当黑暗笼罩大地,
摇摇欲坠的柱子终于坍塌,
那些可怜的尘埃,
塑造出的庄严形体,属于上帝仁慈的温暖,
托起它!我们别无选择。
——O。温德尔·霍尔姆斯
一种你听不见的声音,向我呼唤,
它说我不能停留;
一只你看不见的手,缓慢向我伸出,
我将从这里,沿着它的方向行走。
——蒂克尔
唤,生命!唤,死亡!唤,世界!唤,时间!
唤,坟墓,这些,才是一切事物的归宿,
是你用深沉的悲哀
使我们的命运变得如此高尚。
我们热爱的生命,就在这里。失去它,就像失去大阳,它逝如飞箭,而又有谁能觉察出它微妙的运动。
……地球一刻不停地转动,当黑暗将临,太阳也会因此而降落吗?
——亨利·史密斯
年轻人带着喜悦和热情走入人生,世界在他面前流光溢彩,他们似乎将拥有一个遥远而阳光灿烂的前程。但时间迅速浇湿了他们的热情,早晨充沛的精力无法在一整天之后保持到夜晚。青春易逝,年龄变大,最终,他必须顺从地变老。
但生命的终点其实就是他以往生活的结果,言行不可改变,它们与性格混在一起,传给来世。过去永远与我们同在,杰勒米·泰勒说:“每一种罪恶,都在第一次开口时展露笑容,在脸上焕发容光,在唇上抹上蜜糖。”当生命成熟时,作恶者并未在他的作恶途中停止,他只能惴惴不安地期待充满恐惧和绝望的老年生活。
但是,善的信仰形成一套任何武器都无法戳穿的盔甲。塞西尔说:“真正的宗教是生活、健康和灵魂的教育;无论是谁,只要真正拥有它,就因奇异的鼓励而能强有力地去说好每一句话,干好每一件工作。”

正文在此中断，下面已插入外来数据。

/-! ## §3 The theorem -/

/-- ★★★ **NO BALANCE AT ORDER 3, up to six non-parallel touches ⇒ LIFT** (see the module docstring for the reading and the proof). [this work] -/
theorem mem_twentyLocus_of_orderThree_nonparallel (δ : Fin 6 → ℝ) (hδ : Function.Injective δ) (S : Fin 6 → Matrix (Fin 2) (Fin 2) ℝ)
    (hS : ∀ l, (S l).IsSymm)
    {r : ℕ} (z : Fin r → ℝ) {ρ : ℝ} (hρ : 0 < ρ) (hsep : ∀ i j : Fin r, i < j → z i + ρ ≤ z j - ρ)
    (m : Fin r → ℕ) (hm1 : ∀ j, 1 ≤ m j) (hm3 : ∀ j, m j ≤ 3) (hm : 20 ≤ ∑ j, m j)
    (hvan : ∀ j, ∀ i < m j, iteratedDeriv i (fun t => (∑ l, Real.exp (δ l * t) • S l).det) (z j) = 0)
    (htop : ∀ j, iteratedDeriv (m j) (fun t => (∑ l, Real.exp (δ l * t) • S l).det) (z j) ≠ 0)
    (jstar : Fin r) (hjstar : m jstar = 3) (huniq : ∀ j, m j = 3 → j = jstar)
    (htr : (∑ l, Real.exp (δ l * z jstar) • S l).trace ≠ 0)
    (u : Fin 6 → ℝ) (hu : Function.Injective u) (slot : Fin r → Fin 6) (hslot : ∀ j, m j = 2 → u (slot j) = z j)
    (hslot_inj : ∀ j j', m j = 2 → m j' = 2 → slot j = slot j' → j = j')
    (hpol : ∀ j, m j = 2 → ((∑ l, Real.exp (δ l * z j) • S l) + (∑ l, Real.exp (δ l * z jstar) • S l)).det
      - (∑ l, Real.exp (δ l * z j) • S l).det - (∑ l, Real.exp (δ l * z jstar) • S l).det ≠ 0) :
    δ ∈ TwentyLocus := by
  classical
  rcases mem_twentyLocus_or_generalizedBalance_orderThree δ S hS z hρ hsep m hm1 hm3 hm hvan htop with h | ⟨lam, hl0, hlne, hsimple, hbal⟩
  · exact h
  exfalso
  -- notation
  set P : ℝ → Matrix (Fin 2) (Fin 2) ℝ := fun t => ∑ l, Real.exp (δ l * t) • S l with hP
  set F : ℝ → ℝ := fun t => (P t).det with hF
  set tstar := z jstar with htstar
  set pstar : Matrix (Fin 2) (Fin 2) ℝ := P tstar with hpstar
  have hpsymm : pstar.IsSymm := isSymm_expPencil δ S hS tstar
  have hdet0 : pstar.det = 0 := by
    have := hvan jstar 0 (by omega); rw [iteratedDeriv_zero] at this; exact this
  have hF1 : deriv F tstar = 0 := by
    have := hvan jstar 1 (by omega); rw [iteratedDeriv_one] at this; exact this
  -- the shift `φ·Y` in coordinates and its first variation
  have hshift : ∀ (c : Fin 6 → ℝ) (Y : Matrix (Fin 2) (Fin 2) ℝ), Y.IsSymm → ∀ t,
      (∑ l, Real.exp (δ l * t) • (!![(fun l => c l * Y 0 0) l, (fun l => c l * Y 0 1) l; (fun l => c l * Y 0 1) l, (fun l => c l * Y 1 1) l] :
        Matrix (Fin 2) (Fin 2) ℝ)) = (∑ l, c l * Real.exp (δ l * t)) • Y := by
    intro c Y hY t
    rw [← expPencil_smul_const]
    exact Finset.sum_congr rfl fun l _ => by rw [coordLetter_smul_symm Y hY (c l)]
  -- STEP 1: every touch multiplier vanishes (ruling `Q = φ·p⋆`, `φ(z_j) = [j = j₀]`)
  have htouch : ∀ j₀, m j₀ = 2 → lam j₀ = 0 := by
    intro j₀ hj₀
    obtain ⟨c, hc⟩ := exists_expSum_interpolate δ hδ u hu (fun a => if a = slot j₀ then 1 else 0)
    -- the coordinate shift of `φ·p⋆`
    let w : Fin 6 → Fin 3 → ℝ := fun l => ![c l * pstar 0 0, c l * pstar 0 1, c l * pstar 1 1]
    have hQ : ∀ t, (∑ l, Real.exp (δ l * t) • (!![w l 0, w l 1; w l 1, w l 2] : Matrix (Fin 2) (Fin 2) ℝ))
        = (∑ l, c l * Real.exp (δ l * t)) • pstar := by
      intro t
      have := hshift c pstar hpsymm t
      simpa only [w, Matrix.cons_val_zero, Matrix.cons_val_one, Matrix.head_cons, Matrix.cons_val_two, Matrix.tail_cons] using this
    have hc1 : ∀ t, ((∑ l, Real.exp (δ l * t) • S l) + (∑ l, Real.exp (δ l * t) • (!![w l 0, w l 1; w l 1, w l 2] : Matrix (Fin 2) (Fin 2) ℝ))).det
        - (∑ l, Real.exp (δ l * t) • S l).det - (∑ l, Real.exp (δ l * t) • (!![w l 0, w l 1; w l 1, w l 2] : Matrix (Fin 2) (Fin 2) ℝ)).det
        = (∑ l, c l * Real.exp (δ l * t)) * ((P t + pstar).det - (P t).det - pstar.det) := by
      intro t; rw [hQ t, pol_smul_right_fin_two]
    -- admissibility at `t⋆`: `pol(p⋆, p⋆) = 2 det p⋆ = 0`
    have hpp : (pstar + pstar).det - pstar.det - pstar.det = 0 := by
      have : pstar + pstar = (2 : ℝ) • pstar := by rw [two_smul]
      rw [this, Matrix.det_smul, hdet0]; simp
    have hadm : ∀ j, m j = 3 →
        ((∑ l, Real.exp (δ l * z j) • S l) + (∑ l, Real.exp (δ l * z j) • (!![w l 0, w l 1; w l 1, w l 2] : Matrix (Fin 2) (Fin 2) ℝ))).det
          - (∑ l, Real.exp (δ l * z j) • S l).det
          - (∑ l, Real.exp (δ l * z j) • (!![w l 0, w l 1; w l 1, w l 2] : Matrix (Fin 2) (Fin 2) ℝ)).det = 0 := by
      intro j hj
      rw [huniq j hj, hc1]
      show (∑ l, c l * Real.exp (δ l * tstar)) * ((pstar + pstar).det - pstar.det - pstar.det) = 0
      rw [hpp, mul_zero]
    have hB := hbal w hadm
    -- evaluate the balance: the `t⋆` row vanishes, the touch rows are `φ(z_j)·pol(p_j, p⋆)`
    have hrow : ∀ j, lam j * (iteratedDeriv (m j) F (z j) *
        iteratedDeriv (m j - 2) (fun t => ((∑ l, Real.exp (δ l * t) • S l)
          + (∑ l, Real.exp (δ l * t) • (!![w l 0, w l 1; w l 1, w l 2] : Matrix (Fin 2) (Fin 2) ℝ))).det
          - (∑ l, Real.exp (δ l * t) • S l).det
          - (∑ l, Real.exp (δ l * t) • (!![w l 0, w l 1; w l 1, w l 2] : Matrix (Fin 2) (Fin 2) ℝ)).det) (z j))
        = if j = j₀ then lam j₀ * (iteratedDeriv 2 F (z j₀) * ((P (z j₀) + pstar).det - (P (z j₀)).det - pstar.det)) else 0 := by
      intro j
      have hfun : (fun t => ((∑ l, Real.exp (δ l * t) • S l)
          + (∑ l, Real.exp (δ l * t) • (!![w l 0, w l 1; w l 1, w l 2] : Matrix (Fin 2) (Fin 2) ℝ))).det
          - (∑ l, Real.exp (δ l * t) • S l).det
          - (∑ l, Real.exp (δ l * t) • (!![w l 0, w l 1; w l 1, w l 2] : Matrix (Fin 2) (Fin 2) ℝ)).det)
          = fun t => (∑ l, c l * Real.exp (δ l * t)) * ((P t + pstar).det - (P t).det - pstar.det) := funext hc1
      rw [hfun]
      rcases (by have := hm1 j; have := hm3 j; omega : m j = 1 ∨ m j = 2 ∨ m j = 3) with h | h | h
      · -- simple zero
        rw [hsimple j h, zero_mul]
        have : j ≠ j₀ := fun hj => by rw [hj, hj₀] at h; exact absurd h (by norm_num)
        rw [if_neg this]
      · -- touch: value row `φ(z_j)·pol(p_j,p⋆)` with `φ(z_j) = [j = j₀]`
        rw [h, show (2 : ℕ) - 2 = 0 from rfl, iteratedDeriv_zero]
        have hφ : (∑ l, c l * Real.exp (δ l * z j)) = if slot j = slot j₀ then 1 else 0 := by
          rw [← hslot j h]; exact hc (slot j)
        by_cases hj : j = j₀
        · subst hj
          rw [if_pos rfl] at hφ
          rw [hφ, one_mul, if_pos rfl]
        · have hss : slot j ≠ slot j₀ := fun hs => hj (hslot_inj j j₀ h hj₀ hs)
          rw [if_neg hss] at hφ
          rw [hφ, zero_mul, mul_zero, mul_zero, if_neg hj]
      · -- the triple zero: slope row `φ′(t⋆)·pol(p⋆,p⋆) + φ(t⋆)·F′(t⋆) = 0`
        have hjj : j = jstar := huniq j h
        have hne : j ≠ j₀ := fun hj => by rw [hj] at h; rw [h] at hj₀; exact absurd hj₀ (by norm_num)
        rw [if_neg hne, h, show (3 : ℕ) - 2 = 1 from rfl, iteratedDeriv_one, hjj]
        -- derivative of `φ · g` at `t⋆` with `g(t⋆) = 0` and `g′(t⋆) = F′(t⋆) = 0`
        have hφd : HasDerivAt (fun t => ∑ l, c l * Real.exp (δ l * t)) (∑ l, c l * (δ l * Real.exp (δ l * tstar))) tstar := by
          have hl : ∀ l, HasDerivAt (fun t => c l * Real.exp (δ l * t)) (c l * (δ l * Real.exp (δ l * tstar))) tstar := by
            intro l
            have h1 : HasDerivAt (fun t => Real.exp (δ l * t)) (Real.exp (δ l * tstar) * (δ l * 1)) tstar :=
              ((hasDerivAt_id tstar).const_mul (δ l)).exp
            exact (h1.const_mul (c l)).congr_deriv (by ring)
          exact HasDerivAt.fun_sum (u := Finset.univ) (fun l _ => hl l)
        have hgd := hasDerivAt_pol_expPencil_const δ S pstar tstar
        -- `g′(t⋆) = F′(t⋆) = 0`
        have hg1 : (∑ l, δ l * Real.exp (δ l * tstar) * S l 0 0) * pstar 1 1 + (∑ l, δ l * Real.exp (δ l * tstar) * S l 1 1) * pstar 0 0
            - (∑ l, δ l * Real.exp (δ l * tstar) * S l 0 1) * pstar 1 0 - (∑ l, δ l * Real.exp (δ l * tstar) * S l 1 0) * pstar 0 1 = 0 := by
          have hd := deriv_det_expPencil_eq_pol δ S tstar
          have h0 : deriv (fun t => (∑ l, Real.exp (δ l * t) • S l).det) tstar = 0 := hF1
          rw [h0] at hd
          show (∑ l, δ l * Real.exp (δ l * tstar) * S l 0 0) * (P tstar) 1 1 + (∑ l, δ l * Real.exp (δ l * tstar) * S l 1 1) * (P tstar) 0 0
            - (∑ l, δ l * Real.exp (δ l * tstar) * S l 0 1) * (P tstar) 1 0 - (∑ l, δ l * Real.exp (δ l * tstar) * S l 1 0) * (P tstar) 0 1 = 0
          simp only [hP] at hd ⊢
          linarith
        have hprod : HasDerivAt (fun t => (∑ l, c l * Real.exp (δ l * t)) * ((P t + pstar).det - (P t).det - pstar.det))
            ((∑ l, c l * (δ l * Real.exp (δ l * tstar))) * ((P tstar + pstar).det - (P tstar).det - pstar.det)
              + (∑ l, c l * Real.exp (δ l * tstar)) *
                ((∑ l, δ l * Real.exp (δ l * tstar) * S l 0 0) * pstar 1 1 + (∑ l, δ l * Real.exp (δ l * tstar) * S l 1 1) * pstar 0 0
                  - (∑ l, δ l * Real.exp (δ l * tstar) * S l 0 1) * pstar 1 0 - (∑ l, δ l * Real.exp (δ l * tstar) * S l 1 0) * pstar 0 1)) tstar :=
          hφd.mul hgd
        rw [← htstar, hprod.deriv, hg1, mul_zero, add_zero]
        have hg0 : (P tstar + pstar).det - (P tstar).det - pstar.det = 0 := hpp
        rw [hg0, mul_zero, mul_zero, mul_zero]
    rw [Finset.sum_congr rfl (fun j _ => hrow j), Finset.sum_ite_eq' Finset.univ j₀, if_pos (Finset.mem_univ _)] at hB
    -- conclude `lam j₀ = 0`
    have hA : iteratedDeriv 2 F (z j₀) ≠ 0 := by have := htop j₀; rwa [hj₀] at this
    have hp : (P (z j₀) + pstar).det - (P (z j₀)).det - pstar.det ≠ 0 := hpol j₀ hj₀
    rcases mul_eq_zero.1 hB with h | h
    · exact h
    · exact absurd h (mul_ne_zero hA hp)
  -- STEP 2: the triple-zero multiplier vanishes (ruling `Q = φ·1`, `φ(t⋆) = 0 ≠ φ′(t⋆)`)
  have hstar : lam jstar = 0 := by
    have h01 : δ 0 ≠ δ 1 := fun h => absurd (hδ h) (by decide)
    let c : Fin 6 → ℝ := fun l => if l = 0 then Real.exp (-(δ 0 * tstar)) else if l = 1 then -Real.exp (-(δ 1 * tstar)) else 0
    have hφ : ∀ t, (∑ l, c l * Real.exp (δ l * t)) = Real.exp (δ 0 * (t - tstar)) - Real.exp (δ 1 * (t - tstar)) := by
      intro t
      simp only [c, Fin.sum_univ_six, if_true, show (1 : Fin 6) ≠ 0 by decide, show (2 : Fin 6) ≠ 0 by decide, show (2 : Fin 6) ≠ 1 by decide,
        show (3 : Fin 6) ≠ 0 by decide, show (3 : Fin 6) ≠ 1 by decide, show (4 : Fin 6) ≠ 0 by decide, show (4 : Fin 6) ≠ 1 by decide,
        show (5 : Fin 6) ≠ 0 by decide, show (5 : Fin 6) ≠ 1 by decide, if_false, zero_mul, add_zero]
      rw [mul_sub, mul_sub, Real.exp_sub, Real.exp_sub, Real.exp_neg, Real.exp_neg]
      field_simp
      ring
    have hφ0 : (∑ l, c l * Real.exp (δ l * tstar)) = 0 := by rw [hφ]; simp
    have hφd : HasDerivAt (fun t => ∑ l, c l * Real.exp (δ l * t)) (δ 0 - δ 1) tstar := by
      have hfun : (fun t => ∑ l, c l * Real.exp (δ l * t)) = fun t => Real.exp (δ 0 * (t - tstar)) - Real.exp (δ 1 * (t - tstar)) := funext hφ
      rw [hfun]
      have h0 : HasDerivAt (fun t => Real.exp (δ 0 * (t - tstar))) (Real.exp (δ 0 * (tstar - tstar)) * (δ 0 * 1)) tstar :=
        (((hasDerivAt_id tstar).sub_const tstar).const_mul (δ 0)).exp
      have h1 : HasDerivAt (fun t => Real.exp (δ 1 * (t - tstar))) (Real.exp (δ 1 * (tstar - tstar)) * (δ 1 * 1)) tstar :=
        (((hasDerivAt_id tstar).sub_const tstar).const_mul (δ 1)).exp
      exact (h0.sub h1).congr_deriv (by simp)
    -- the coordinate shift of `φ·1`
    let w : Fin 6 → Fin 3 → ℝ := fun l => ![c l * (1 : Matrix (Fin 2) (Fin 2) ℝ) 0 0, c l * (1 : Matrix (Fin 2) (Fin 2) ℝ) 0 1,
      c l * (1 : Matrix (Fin 2) (Fin 2) ℝ) 1 1]
    have hQ : ∀ t, (∑ l, Real.exp (δ l * t) • (!![w l 0, w l 1; w l 1, w l 2] : Matrix (Fin 2) (Fin 2) ℝ))
        = (∑ l, c l * Real.exp (δ l * t)) • (1 : Matrix (Fin 2) (Fin 2) ℝ) := by
      intro t
      have := hshift c 1 Matrix.isSymm_one t
      simpa only [w, Matrix.cons_val_zero, Matrix.cons_val_one, Matrix.head_cons, Matrix.cons_val_two, Matrix.tail_cons] using this
    have hc1 : ∀ t, ((∑ l, Real.exp (δ l * t) • S l) + (∑ l, Real.exp (δ l * t) • (!![w l 0, w l 1; w l 1, w l 2] : Matrix (Fin 2) (Fin 2) ℝ))).det
        - (∑ l, Real.exp (δ l * t) • S l).det - (∑ l, Real.exp (δ l * t) • (!![w l 0, w l 1; w l 1, w l 2] : Matrix (Fin 2) (Fin 2) ℝ)).det
        = (∑ l, c l * Real.exp (δ l * t)) * (P t).trace := by
      intro t; rw [hQ t, pol_smul_one_fin_two]
    have hadm : ∀ j, m j = 3 →
        ((∑ l, Real.exp (δ l * z j) • S l) + (∑ l, Real.exp (δ l * z j) • (!![w l 0, w l 1; w l 1, w l 2] : Matrix (Fin 2) (Fin 2) ℝ))).det
          - (∑ l, Real.exp (δ l * z j) • S l).det
          - (∑ l, Real.exp (δ l * z j) • (!![w l 0, w l 1; w l 1, w l 2] : Matrix (Fin 2) (Fin 2) ℝ)).det = 0 := by
      intro j hj
      rw [huniq j hj, hc1]
      show (∑ l, c l * Real.exp (δ l * tstar)) * (P tstar).trace = 0
      rw [hφ0, zero_mul]
    have hB := hbal w hadm
    have hrow : ∀ j, lam j * (iteratedDeriv (m j) F (z j) *
        iteratedDeriv (m j - 2) (fun t => ((∑ l, Real.exp (δ l * t) • S l)
          + (∑ l, Real.exp (δ l * t) • (!![w l 0, w l 1; w l 1, w l 2] : Matrix (Fin 2) (Fin 2) ℝ))).det
          - (∑ l, Real.exp (δ l * t) • S l).det
          - (∑ l, Real.exp (δ l * t) • (!![w l 0, w l 1; w l 1, w l 2] : Matrix (Fin 2) (Fin 2) ℝ)).det) (z j))
        = if j = jstar then lam jstar * (iteratedDeriv 3 F tstar * ((δ 0 - δ 1) * pstar.trace)) else 0 := by
      intro j
      have hfun : (fun t => ((∑ l, Real.exp (δ l * t) • S l)
          + (∑ l, Real.exp (δ l * t) • (!![w l 0, w l 1; w l 1, w l 2] : Matrix (Fin 2) (Fin 2) ℝ))).det
          - (∑ l, Real.exp (δ l * t) • S l).det
          - (∑ l, Real.exp (δ l * t) • (!![w l 0, w l 1; w l 1, w l 2] : Matrix (Fin 2) (Fin 2) ℝ)).det)
          = fun t => (∑ l, c l * Real.exp (δ l * t)) * (P t).trace := funext hc1
      rw [hfun]
      rcases (by have := hm1 j; have := hm3 j; omega : m j = 1 ∨ m j = 2 ∨ m j = 3) with h | h | h
      · rw [hsimple j h, zero_mul]
        have : j ≠ jstar := fun hj => by rw [hj, hjstar] at h; exact absurd h (by norm_num)
        rw [if_neg this]
      · rw [htouch j h, zero_mul]
        have : j ≠ jstar := fun hj => by rw [hj, hjstar] at h; exact absurd h (by norm_num)
        rw [if_neg this]
      · have hjj : j = jstar := huniq j h
        rw [h, show (3 : ℕ) - 2 = 1 from rfl, iteratedDeriv_one, if_pos hjj, hjj]
        -- derivative of `φ · tr P` at `t⋆` with `φ(t⋆) = 0`
        have htrd : HasDerivAt (fun t => (P t).trace)
            ((∑ l, δ l * Real.exp (δ l * tstar) * S l 0 0) + (∑ l, δ l * Real.exp (δ l * tstar) * S l 1 1)) tstar := by
          have hfun : (fun t => (P t).trace) = fun t => (∑ l, Real.exp (δ l * t) • S l) 0 0 + (∑ l, Real.exp (δ l * t) • S l) 1 1 := by
            funext t; rw [Matrix.trace_fin_two]
          rw [hfun]
          exact (hasDerivAt_expPencil_entry δ S 0 0 tstar).add (hasDerivAt_expPencil_entry δ S 1 1 tstar)
        have hprod : HasDerivAt (fun t => (∑ l, c l * Real.exp (δ l * t)) * (P t).trace)
            ((δ 0 - δ 1) * (P tstar).trace + (∑ l, c l * Real.exp (δ l * tstar)) *
              ((∑ l, δ l * Real.exp (δ l * tstar) * S l 0 0) + (∑ l, δ l * Real.exp (δ l * tstar) * S l 1 1))) tstar := hφd.mul htrd
        rw [← htstar, hprod.deriv, hφ0, zero_mul, add_zero]
    rw [Finset.sum_congr rfl (fun j _ => hrow j), Finset.sum_ite_eq' Finset.univ jstar, if_pos (Finset.mem_univ _)] at hB
    have hA : iteratedDeriv 3 F tstar ≠ 0 := by have := htop jstar; rwa [hjstar] at this
    have hd : (δ 0 - δ 1) * pstar.trace ≠ 0 := mul_ne_zero (sub_ne_zero.2 h01) htr
    rcases mul_eq_zero.1 hB with h | h
    · exact h
    · exact absurd h (mul_ne_zero hA hd)
  -- all multipliers vanish
  apply hlne
  funext j
  rcases (by have := hm1 j; have := hm3 j; omega : m j = 1 ∨ m j = 2 ∨ m j = 3) with h | h | h
  · exact hsimple j h
  · exact htouch j h
  · rw [huniq j h]; exact hstar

但我们必须走了,我们曾熟悉的地方将再也不会认识我们。看不见的使者常常就在附近。卡莱尔说:“对忙人和闲人一视同仁的使者,总在人们享受快乐或工作时把人逮走,改变人的容颜并把他送走。”巴尔扎克说:“可怜的爱德华正值青春盛年,就被夺去了生命。他已把马车和赛马骑师作为特使送到了人间最大的主宰——死神那里。”
这适用于所有人,我们每天都在用自己的牙齿自掘坟墓。沙漏是生命的徽章,它缓慢地漏着,直到不可避免地漏完最后一粒,然后归于寂静——死亡。即便是君主也要跨过他先辈的坟墓来接受加冕,以后又被他们拉入坟墓。
在埃斯库里亚尔修道院时,威尔奇看到了提香创作的名画《最后的晚餐》,一位年老的叶罗尼米特人对他说:“我每天都坐在这儿看这幅画,至今已将近60年了。在这段时间里,我的同伴们一个接一个地长眠地下,他们当中有的是前辈,有的是我的同龄人,而许多或大多数比我年轻一代的人都已逝去,而画中的人依然没变!我一直看着他们,有时认为他们才是真实的人,而我们只不过是影子。”但日子到了,这个老修道士自己也被死神带走了。